# Interested in Freemasonry



## Kayden (Feb 9, 2018)

Hello all,
As the subject already stated; I've taken an interest into freemasonry within the last few weeks, however due to my age (in my teens), I understand that I would need to be in DeMolay or another Youth Organization in order to become involved however, before becoming an adult or proper age to enter my local lodge; Namely interested in bettering myself, as well as the fraternity in general. Aside from that I had a couple of questions, mostly pertaining to entering Law Enforcement in the future (already entering into my local sheriff's office explorers as well as applying for the High School Internship program within my State's Highway Patrol):

Would Freemasonry cause issues with your integrity in Law Enforcement namely in one occurrence that I heard: 





> Though I look forward to making MM, and there is a ring I've been eying, I'm undecided whether or not I want to wear it on-duty, as I don't want someone to expect a favor or break because I'm a brother and I don't want there to ever be a question about my integrity.

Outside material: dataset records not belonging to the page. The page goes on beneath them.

import Summits.HubbardSuperconductivity.HubbardSuperconductivity.Theorems.AnisotropyChordTransferFibre3FinXBSym

/-!
# Route `AnisotropyChord` / H0 rotor rung: FIN combined (rows `N₁` + C) certificate at `L = 15` — cell facts, part `bg`

Kernel facts `xbcCellAny 15 (49/50) 20 la lb (c, bn) = true` (via the symmetric-table evaluator `xbcCellAnyW` of `…FinXBSym`: `rw [← xbcCellAnyW_eq]; decide +kernel`, zero data) for 1 λ-cells of the per-`L` cover
(`…FinXCCover.xbcCheck`; cell design: p3 g6 (g5 generator) scratch `xbc_design.py`, mirrors `xb_mirror.py`/`xc_mirror.py`); assembled in `…FinXBCFifteen`.
Prover seat `hubbard-h0-rotor-p3` g5; helper for piece A = stmt-HubbardSuperconductivity-23918 of rung 19089 (`--supports`, helper class).
WHAT THIS IS NOT: nothing here proves superconductivity in the Hubbard model (rotor TARGET as worded stays FALSE, g15 verdict); kernel facts for the FIN certificate of two hypotheses (rows `N₁`, C) of ONE conditional reduction.  Tree imports only; no sorry, no new axioms.
-/

set_option linter.dupNamespace false

namespace Summit.HubbardSuperconductivity.HubbardSuperconductivity.Theorems.AnisotropyChord.Transfer.Fibre3

namespace FinXB

set_option maxHeartbeats 4000000 in
/-- kernel fact: cell 72 at `L = 15` (certified, c = (11/20 : ℚ), b = 13/20). [folklore] -/
theorem xbc15_72 : xbcCellAny 15 (49/50 : ℚ) 20 1457073500554251 1493500338068108 ((11/20 : ℚ), (13 : ℕ)) = true := by
  rw [← xbcCellAnyW_eq]
  decide +kernel

end FinXB

end Summit.HubbardSuperconductivity.HubbardSuperconductivity.Theorems.AnisotropyChord.Transfer.Fibre3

During background checks upon entering into any Law Enforcement department, would Freemasonry be considered as a possible issue for them? Although you are partaking in it outside of the department it still effects you in the department regardless.
On an integrity part, would I be unjustly looked at more so than someone else, for say a promotion just because I am a Freemason? (I would not want to be looked upon higher than someone else, just because of an organization I involve myself in that does not relate to the department)
Thank you in advance for any responses
P.S. Feel free to add anything else to your response terms of Youth Organizations if you have something to add!


----------



## Glen Cook (Feb 9, 2018)

In the United States I don’t believe freemasonry would affect a career in law-enforcement.


----------



## Kayden (Feb 9, 2018)

Glen Cook said:


> In the United States I don’t believe freemasonry would affect a career in law-enforcement.

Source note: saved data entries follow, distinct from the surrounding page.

/-- [arith] [folklore] Every window lies between the final window `ρ∞` and the birth window, at EVERY step. -/
theorem winOfSummable_window_bounds (k : ℕ) :
    ρinf ≤ (winOfSummable r σ ϱc wc ρinf hσ hσwc hwcw hwc_anti hϱc hsum).ρw k ∧
      (winOfSummable r σ ϱc wc ρinf hσ hσwc hwcw hwc_anti hϱc hsum).ρw k ≤
        (winOfSummable r σ ϱc wc ρinf hσ hσwc hwcw hwc_anti hϱc hsum).ρw 0 := by
  have h0 : ∀ n, 0 ≤ (fun k => wc (k + 1) + σ k) n := fun n => by
    have := hσ n; have := hσwc (n + 1); have := hσ (n + 1); dsimp only; linarith
  show ρinf ≤ ρinf + tail (fun k => wc (k + 1) + σ k) k ∧
    ρinf + tail (fun k => wc (k + 1) + σ k) k ≤ ρinf + tail (fun k => wc (k + 1) + σ k) 0
  exact ⟨by linarith [tail_nonneg h0 k], by linarith [tail_antitone hsum h0 (Nat.zero_le k)]⟩

/-- [arith] [folklore] With `0 ≤ ρ∞` the zero background lies in every window — at every step, with no condition on the cutoff. -/
theorem winOfSummable_zero_mem_window {R : Type*} [NormedRing R] {d : ℕ} (hρ : 0 ≤ ρinf) (k : ℕ) :
    (0 : Fld d R) ∈ (bondBall d ((winOfSummable r σ ϱc wc ρinf hσ hσwc hwcw hwc_anti hϱc hsum).ρw k) :
      Set (Fld d R)) := by
  have h0 := hρ.trans (winOfSummable_window_bounds hσ hσwc hwcw hwc_anti hϱc hsum (r := r) (ρinf := ρinf) k).1
  intro x ν
  simpa using h0

end SufficiencyWin

section SufficiencyMod

variable {r w : ℝ} {σ ϱc ϱ₁ wc : ℕ → ℝ} {ρinf : ℝ} (hσ : ∀ k, 0 < σ k) (hσwc : ∀ k, 2 * σ k ≤ wc k)
  (hwcw : ∀ k, wc k ≤ w) (hwc_anti : ∀ k, wc (k + 1) ≤ wc k) (hϱc : ∀ k, 0 < ϱc k) (hϱc₁ : ∀ k, ϱc k < ϱ₁ k)
  (hϱ₁r : ∀ k, ϱ₁ k ≤ r) (hϱ₁c : ∀ k, ϱ₁ (k + 1) ≤ ϱc k) (hsum : Summable fun k => wc (k + 1) + ϱ₁ k + σ k)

I assumed not; Just was something to consider.


----------



## LeoValMer05 (Feb 10, 2018)

During background checks upon entering into any Law Enforcement department, would Freemasonry be considered as a possible issue for them? Although you are partaking in it outside of the department it still effects you in the department regardless.
While Freemasonry would not be an issue for the Law Enforcement department, you must remember that maybe someone within the department, and anywhere else in general, can have a mislead view or negative view about Freemasonry. This is most likely a religious extremist person, or some conspirator nut. Why I warn you about it? Because, while it might not affect you professionally, it might affect you personally and one must be prepared to be confronted.

On an integrity part, would I be unjustly looked at more so than someone else, for say a promotion just because I am a Freemason? (I would not want to be looked upon higher than someone else, just because of an organization I involve myself in that does not relate to the department)
This question is partially answered with my previous response. While there is a higher chance that this will not be the case, some anti-Freemasons come to the deluded and wrong conclusion that a Freemason is integrally corrupted. Their ignorance are more annoying than anything else, but don't fear on calling them out if they try to affect you professionally or personally.

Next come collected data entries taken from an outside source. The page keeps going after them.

/-- **The integrand is the third-point pivotal deficit**: for `q ∈ (0,1)`,
`g_{n,r}(q) = (1/q) · ( E_q[N_A + N_B + N_C ; T]/P_q(T) − E_q[N_A ; A]/P_q(A) − E_q[N_B ; B]/P_q(B) − E_q[N_C ; C]/P_q(C) )`
`= (1/q) Σ_{P ∈ {A,B,C}} ( E_q[N_P | T] − E_q[N_P | P] )` — the cards' `Σ_P D_P(q)/q = −Σ_P Π_P(q)/q`. -/
theorem flowIntegrand_eq_deficit (n r : ℕ) {q : ℝ} (hq : q ∈ Set.Ioo (0 : ℝ) 1) :
    flowIntegrand n r q = (1 / q) *
      ((∫ ω in evT n r, (pivCount (evA n r) ω + pivCount (evB n r) ω + pivCount (evC n r) ω) ∂(mu q)) /
          (mu q).real (evT n r) -
        (∫ ω in evA n r, pivCount (evA n r) ω ∂(mu q)) / (mu q).real (evA n r) -
        (∫ ω in evB n r, pivCount (evB n r) ω ∂(mu q)) / (mu q).real (evB n r) -
        (∫ ω in evC n r, pivCount (evC n r) ω ∂(mu q)) / (mu q).real (evC n r)) := by
  have hqI : q ∈ Set.Icc (0 : ℝ) 1 := ⟨hq.1.le, hq.2.le⟩
  have hq0 : q ≠ 0 := hq.1.ne'
  have hT := setIntegral_pivCount (isUpperSet_evT n r) ⟨_, determinedBy_evT n r⟩ hqI
  have hA := setIntegral_pivCount (isUpperSet_evA n r) ⟨_, determinedBy_evA n r⟩ hqI
  have hB := setIntegral_pivCount (isUpperSet_evB n r) ⟨_, determinedBy_evB n r⟩ hqI
  have hC := setIntegral_pivCount (isUpperSet_evC n r) ⟨_, determinedBy_evC n r⟩ hqI
  have hsum : ∫ ω in evT n r, (pivCount (evA n r) ω + pivCount (evB n r) ω + pivCount (evC n r) ω) ∂(mu q) =
      2 * (q * pivInt (evT n r) q) := by
    rw [← hT, ← integral_const_mul]
    refine setIntegral_congr_fun (determinedBy_evT n r).measurableSet_of_finset (fun ω hω => ?_)
    exact (two_mul_pivCount_evT n r hω).symm
  rw [hsum, hA, hB, hC]
  unfold flowIntegrand
  field_simp

end Summit.CriticalPhenomena.PercolationContinuityZ3.Theorems.EquilateralAntiFactorisation.Flow

end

The best of luck on your professional and masonic future.


----------



## Seanharris (Feb 11, 2018)

Glen Cook said:


> In the United States I don’t believe freemasonry would affect a career in law-enforcement.


Sir that true

Sent from my TECNO K7 using My Freemasonry mobile app


----------



## Bro. Stewart P.M. (Feb 11, 2018)

Seanharris said:


> Sir that true
> 
> Sent from my TECNO K7 using My Freemasonry mobile app



I personally have never heard of it being an issue. In fact, I know many Brothers who are active in law enforcement. We have even raised a few Brothers with all LEO Degree teams.

No worries .


----------



## Kayden (Feb 12, 2018)

LeoValMer05 said:


> During background checks upon entering into any Law Enforcement department, would Freemasonry be considered as a possible issue for them? Although you are partaking in it outside of the department it still effects you in the department regardless.
> While Freemasonry would not be an issue for the Law Enforcement department, you must remember that maybe someone within the department, and anywhere else in general, can have a mislead view or negative view about Freemasonry. This is most likely a religious extremist person, or some conspirator nut. Why I warn you about it? Because, while it might not affect you professionally, it might affect you personally and one must be prepared to be confronted.
> 
> On an integrity part, would I be unjustly looked at more so than someone else, for say a promotion just because I am a Freemason? (I would not want to be looked upon higher than someone else, just because of an organization I involve myself in that does not relate to the department)
> ...


Thank you very much for your well thought out response, 
I think you are correct on it being that Freemasonry typically has a strong negative view from religious extremists and conspirator nuts, hell its really why I hadn't sought out Freemasonry sooner, not to get too personal but my mother has always been very "conspiracy theorist" and taking Christianity to the "Religious Extreme", and typically whenever I would bring up Freemasonry because I was interested in it, would say something or another that it was secretive and satanic; However I'm glad I ultimately have taken my own view to Freemasonry and sought out this forum to learn more about it, and how it really is.
Anyways moving on from that to the actual topic, I agree, in terms of being in Law Enforcement, or anything professional, it depends on who you are speaking to, and even if something does happen, there is always a way to resolve it personally and professionally.


----------



## Kayden (Feb 12, 2018)

Bro. Stewart P.M. said:


> I personally have never heard of it being an issue. In fact, I know many Brothers who are active in law enforcement. We have even raised a few Brothers with all LEO Degree teams.
> 
> No worries .


Speaking on LEO Degree Teams, I had only briefly seen some mentions about it, and only very small explanation about them after googling it; Would you be willing to define it a bit better?
Thank you in advance.


----------



## dfreybur (Feb 12, 2018)

Kayden said:


> I think you are correct on it being that Freemasonry typically has a strong negative view from religious extremists and conspirator nuts ...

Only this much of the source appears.